**Try it:** Would you output the entries below only from the line containing "# Sub-family domination, II: HODGE" through the line containing "# isotypic class", exactly as they stand and with both ends included?

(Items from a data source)
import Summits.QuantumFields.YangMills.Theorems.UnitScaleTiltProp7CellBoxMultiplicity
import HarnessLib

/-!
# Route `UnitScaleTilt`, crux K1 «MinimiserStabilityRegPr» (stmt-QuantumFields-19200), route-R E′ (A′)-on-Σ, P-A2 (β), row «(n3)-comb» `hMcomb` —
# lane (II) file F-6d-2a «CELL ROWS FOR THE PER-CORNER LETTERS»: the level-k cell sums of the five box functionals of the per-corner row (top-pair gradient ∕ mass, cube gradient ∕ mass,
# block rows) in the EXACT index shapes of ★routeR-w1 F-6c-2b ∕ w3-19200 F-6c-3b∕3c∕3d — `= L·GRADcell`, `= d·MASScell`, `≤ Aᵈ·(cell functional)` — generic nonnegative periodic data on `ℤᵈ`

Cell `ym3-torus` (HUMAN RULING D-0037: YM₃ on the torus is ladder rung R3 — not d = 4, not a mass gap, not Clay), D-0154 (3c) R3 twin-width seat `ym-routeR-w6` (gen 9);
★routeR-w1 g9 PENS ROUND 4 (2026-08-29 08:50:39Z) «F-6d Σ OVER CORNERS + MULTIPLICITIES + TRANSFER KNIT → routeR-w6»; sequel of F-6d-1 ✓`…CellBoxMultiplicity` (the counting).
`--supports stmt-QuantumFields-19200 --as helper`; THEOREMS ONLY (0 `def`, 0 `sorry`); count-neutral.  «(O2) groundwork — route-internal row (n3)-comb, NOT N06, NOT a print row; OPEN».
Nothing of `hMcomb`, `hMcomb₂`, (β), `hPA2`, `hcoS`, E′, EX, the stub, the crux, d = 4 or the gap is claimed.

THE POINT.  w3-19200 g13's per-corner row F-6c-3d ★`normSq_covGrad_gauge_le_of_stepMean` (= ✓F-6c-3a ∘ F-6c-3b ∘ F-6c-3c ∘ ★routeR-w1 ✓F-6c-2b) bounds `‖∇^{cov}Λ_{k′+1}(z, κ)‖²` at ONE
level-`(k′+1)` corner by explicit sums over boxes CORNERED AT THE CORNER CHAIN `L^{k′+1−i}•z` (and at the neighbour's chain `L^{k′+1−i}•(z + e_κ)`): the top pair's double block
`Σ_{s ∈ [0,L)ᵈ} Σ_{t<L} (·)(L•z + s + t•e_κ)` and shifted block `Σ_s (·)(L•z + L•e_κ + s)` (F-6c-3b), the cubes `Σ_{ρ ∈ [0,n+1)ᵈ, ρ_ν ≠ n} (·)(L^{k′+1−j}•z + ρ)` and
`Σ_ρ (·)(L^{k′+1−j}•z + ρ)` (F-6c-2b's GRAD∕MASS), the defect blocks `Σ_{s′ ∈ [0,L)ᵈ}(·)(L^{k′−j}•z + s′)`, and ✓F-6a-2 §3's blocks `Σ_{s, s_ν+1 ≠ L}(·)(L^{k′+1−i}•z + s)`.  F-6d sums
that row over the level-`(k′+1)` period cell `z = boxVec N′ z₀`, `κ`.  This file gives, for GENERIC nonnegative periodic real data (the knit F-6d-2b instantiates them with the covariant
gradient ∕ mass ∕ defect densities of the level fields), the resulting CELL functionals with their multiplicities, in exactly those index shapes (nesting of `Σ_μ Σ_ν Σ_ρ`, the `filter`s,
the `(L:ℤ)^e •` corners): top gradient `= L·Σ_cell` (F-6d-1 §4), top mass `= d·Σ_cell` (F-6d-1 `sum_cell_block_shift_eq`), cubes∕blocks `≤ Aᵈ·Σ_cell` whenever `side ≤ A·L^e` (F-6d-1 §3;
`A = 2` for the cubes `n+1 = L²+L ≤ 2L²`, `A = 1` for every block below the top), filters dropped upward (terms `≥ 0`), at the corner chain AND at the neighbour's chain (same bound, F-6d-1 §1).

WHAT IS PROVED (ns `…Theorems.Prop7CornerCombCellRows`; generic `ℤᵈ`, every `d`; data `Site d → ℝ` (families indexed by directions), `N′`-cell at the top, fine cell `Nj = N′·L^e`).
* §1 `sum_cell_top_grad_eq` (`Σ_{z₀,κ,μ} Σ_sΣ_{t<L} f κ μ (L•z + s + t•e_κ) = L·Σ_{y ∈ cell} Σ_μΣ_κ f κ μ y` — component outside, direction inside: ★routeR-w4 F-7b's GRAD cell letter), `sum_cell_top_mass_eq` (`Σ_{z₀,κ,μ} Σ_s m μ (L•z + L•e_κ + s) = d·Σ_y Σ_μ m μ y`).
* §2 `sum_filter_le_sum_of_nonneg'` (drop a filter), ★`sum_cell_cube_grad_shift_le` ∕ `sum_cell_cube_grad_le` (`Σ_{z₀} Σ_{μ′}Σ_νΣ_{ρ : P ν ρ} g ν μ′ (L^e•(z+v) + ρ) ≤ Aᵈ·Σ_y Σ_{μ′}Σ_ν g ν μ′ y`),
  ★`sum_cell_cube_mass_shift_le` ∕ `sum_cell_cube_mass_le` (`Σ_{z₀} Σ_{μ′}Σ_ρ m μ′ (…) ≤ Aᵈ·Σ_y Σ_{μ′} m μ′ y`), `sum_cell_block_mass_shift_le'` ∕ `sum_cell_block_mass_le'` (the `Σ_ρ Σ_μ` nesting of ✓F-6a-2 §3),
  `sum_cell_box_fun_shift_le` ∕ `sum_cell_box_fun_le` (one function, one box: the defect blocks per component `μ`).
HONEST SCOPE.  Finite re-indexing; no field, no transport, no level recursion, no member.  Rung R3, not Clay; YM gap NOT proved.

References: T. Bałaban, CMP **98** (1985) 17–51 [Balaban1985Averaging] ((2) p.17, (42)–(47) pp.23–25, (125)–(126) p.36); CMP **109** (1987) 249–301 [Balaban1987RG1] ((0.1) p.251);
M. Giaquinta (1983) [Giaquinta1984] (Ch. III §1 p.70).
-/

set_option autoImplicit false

---

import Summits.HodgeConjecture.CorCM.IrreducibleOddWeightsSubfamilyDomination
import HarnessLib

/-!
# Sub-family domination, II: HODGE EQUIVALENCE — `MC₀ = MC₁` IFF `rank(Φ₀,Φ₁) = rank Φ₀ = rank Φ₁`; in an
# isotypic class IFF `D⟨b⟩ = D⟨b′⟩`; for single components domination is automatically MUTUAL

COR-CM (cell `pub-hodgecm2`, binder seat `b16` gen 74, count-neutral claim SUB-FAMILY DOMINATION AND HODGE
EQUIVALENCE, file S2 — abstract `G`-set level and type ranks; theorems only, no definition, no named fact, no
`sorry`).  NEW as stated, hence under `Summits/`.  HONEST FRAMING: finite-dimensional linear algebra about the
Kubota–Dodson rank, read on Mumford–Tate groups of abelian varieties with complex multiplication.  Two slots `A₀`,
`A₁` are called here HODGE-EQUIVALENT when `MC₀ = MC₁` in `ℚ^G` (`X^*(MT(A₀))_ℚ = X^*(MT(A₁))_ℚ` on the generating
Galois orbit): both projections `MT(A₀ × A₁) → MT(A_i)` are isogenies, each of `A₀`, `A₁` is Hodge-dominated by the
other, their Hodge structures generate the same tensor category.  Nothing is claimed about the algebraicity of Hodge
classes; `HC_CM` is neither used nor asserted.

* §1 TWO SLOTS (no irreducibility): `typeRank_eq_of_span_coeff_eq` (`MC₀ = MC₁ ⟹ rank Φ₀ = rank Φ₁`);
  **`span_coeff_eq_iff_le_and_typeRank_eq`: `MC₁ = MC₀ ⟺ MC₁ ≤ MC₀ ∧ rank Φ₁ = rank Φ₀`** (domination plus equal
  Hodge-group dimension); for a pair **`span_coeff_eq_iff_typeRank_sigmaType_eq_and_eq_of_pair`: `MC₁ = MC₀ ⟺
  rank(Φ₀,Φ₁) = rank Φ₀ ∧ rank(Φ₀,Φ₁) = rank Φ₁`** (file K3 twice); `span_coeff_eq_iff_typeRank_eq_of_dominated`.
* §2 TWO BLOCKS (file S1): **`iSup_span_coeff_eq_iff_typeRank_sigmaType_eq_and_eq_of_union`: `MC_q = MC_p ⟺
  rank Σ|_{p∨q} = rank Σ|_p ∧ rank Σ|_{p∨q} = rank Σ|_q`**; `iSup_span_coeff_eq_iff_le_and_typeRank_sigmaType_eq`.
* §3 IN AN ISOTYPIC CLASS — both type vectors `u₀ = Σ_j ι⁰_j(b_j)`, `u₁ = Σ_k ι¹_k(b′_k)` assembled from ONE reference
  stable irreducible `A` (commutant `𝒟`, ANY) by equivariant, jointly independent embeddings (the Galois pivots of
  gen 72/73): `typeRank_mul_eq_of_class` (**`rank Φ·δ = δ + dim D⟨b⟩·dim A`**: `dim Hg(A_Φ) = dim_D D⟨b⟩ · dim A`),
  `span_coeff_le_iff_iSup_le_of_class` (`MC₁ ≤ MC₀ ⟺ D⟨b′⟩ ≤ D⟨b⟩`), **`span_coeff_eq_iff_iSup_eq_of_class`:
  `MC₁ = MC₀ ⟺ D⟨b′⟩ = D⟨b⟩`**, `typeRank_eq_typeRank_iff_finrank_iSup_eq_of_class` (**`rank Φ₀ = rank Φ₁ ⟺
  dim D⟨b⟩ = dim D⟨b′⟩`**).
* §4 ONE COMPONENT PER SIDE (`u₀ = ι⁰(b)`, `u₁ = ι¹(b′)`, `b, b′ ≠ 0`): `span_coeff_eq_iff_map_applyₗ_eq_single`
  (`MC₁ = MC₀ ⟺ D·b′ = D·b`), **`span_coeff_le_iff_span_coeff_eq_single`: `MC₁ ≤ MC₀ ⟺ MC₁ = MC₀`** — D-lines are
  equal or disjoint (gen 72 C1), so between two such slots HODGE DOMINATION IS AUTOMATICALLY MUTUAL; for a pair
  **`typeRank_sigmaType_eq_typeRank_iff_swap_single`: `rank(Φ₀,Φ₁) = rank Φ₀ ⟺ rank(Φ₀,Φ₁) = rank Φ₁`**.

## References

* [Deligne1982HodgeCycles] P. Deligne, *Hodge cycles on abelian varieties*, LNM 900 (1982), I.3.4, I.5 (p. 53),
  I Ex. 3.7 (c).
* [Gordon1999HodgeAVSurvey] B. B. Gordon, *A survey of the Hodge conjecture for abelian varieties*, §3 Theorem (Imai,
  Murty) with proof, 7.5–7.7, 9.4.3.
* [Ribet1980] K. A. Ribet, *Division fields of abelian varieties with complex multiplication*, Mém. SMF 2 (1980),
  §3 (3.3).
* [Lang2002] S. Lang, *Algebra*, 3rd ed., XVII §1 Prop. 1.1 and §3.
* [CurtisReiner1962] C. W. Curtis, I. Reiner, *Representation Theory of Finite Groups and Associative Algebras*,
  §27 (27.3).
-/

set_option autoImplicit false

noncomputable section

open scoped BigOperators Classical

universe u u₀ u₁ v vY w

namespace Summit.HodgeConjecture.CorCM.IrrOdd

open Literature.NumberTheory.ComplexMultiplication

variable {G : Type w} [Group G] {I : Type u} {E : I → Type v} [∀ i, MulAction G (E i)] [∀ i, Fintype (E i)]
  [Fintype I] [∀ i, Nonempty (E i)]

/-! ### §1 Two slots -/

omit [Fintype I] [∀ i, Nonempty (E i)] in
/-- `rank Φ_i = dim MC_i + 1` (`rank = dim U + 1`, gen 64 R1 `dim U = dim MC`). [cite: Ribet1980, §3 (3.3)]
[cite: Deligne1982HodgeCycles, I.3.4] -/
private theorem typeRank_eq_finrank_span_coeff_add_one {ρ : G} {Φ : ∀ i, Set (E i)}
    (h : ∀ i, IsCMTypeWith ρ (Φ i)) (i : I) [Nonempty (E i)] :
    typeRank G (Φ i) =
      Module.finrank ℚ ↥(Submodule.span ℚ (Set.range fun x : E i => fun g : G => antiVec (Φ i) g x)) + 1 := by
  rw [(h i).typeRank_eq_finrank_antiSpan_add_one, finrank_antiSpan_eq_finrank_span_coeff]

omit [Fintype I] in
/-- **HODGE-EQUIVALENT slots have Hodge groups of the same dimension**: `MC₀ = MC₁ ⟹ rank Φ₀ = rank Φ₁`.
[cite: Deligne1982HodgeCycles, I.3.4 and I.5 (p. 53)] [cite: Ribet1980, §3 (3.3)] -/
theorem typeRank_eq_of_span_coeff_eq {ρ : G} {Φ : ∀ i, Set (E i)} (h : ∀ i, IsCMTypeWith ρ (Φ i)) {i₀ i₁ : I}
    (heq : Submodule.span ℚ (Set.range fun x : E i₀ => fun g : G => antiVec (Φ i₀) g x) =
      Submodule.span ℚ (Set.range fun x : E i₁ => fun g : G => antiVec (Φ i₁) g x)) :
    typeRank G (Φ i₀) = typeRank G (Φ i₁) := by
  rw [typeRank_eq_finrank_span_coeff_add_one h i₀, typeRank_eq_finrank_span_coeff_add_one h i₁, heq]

**Output below:**
# Sub-family domination, II: HODGE EQUIVALENCE — `MC₀ = MC₁` IFF `rank(Φ₀,Φ₁) = rank Φ₀ = rank Φ₁`; in an
# isotypic class IFF `D⟨b⟩ = D⟨b′⟩`; for single components domination is automatically MUTUAL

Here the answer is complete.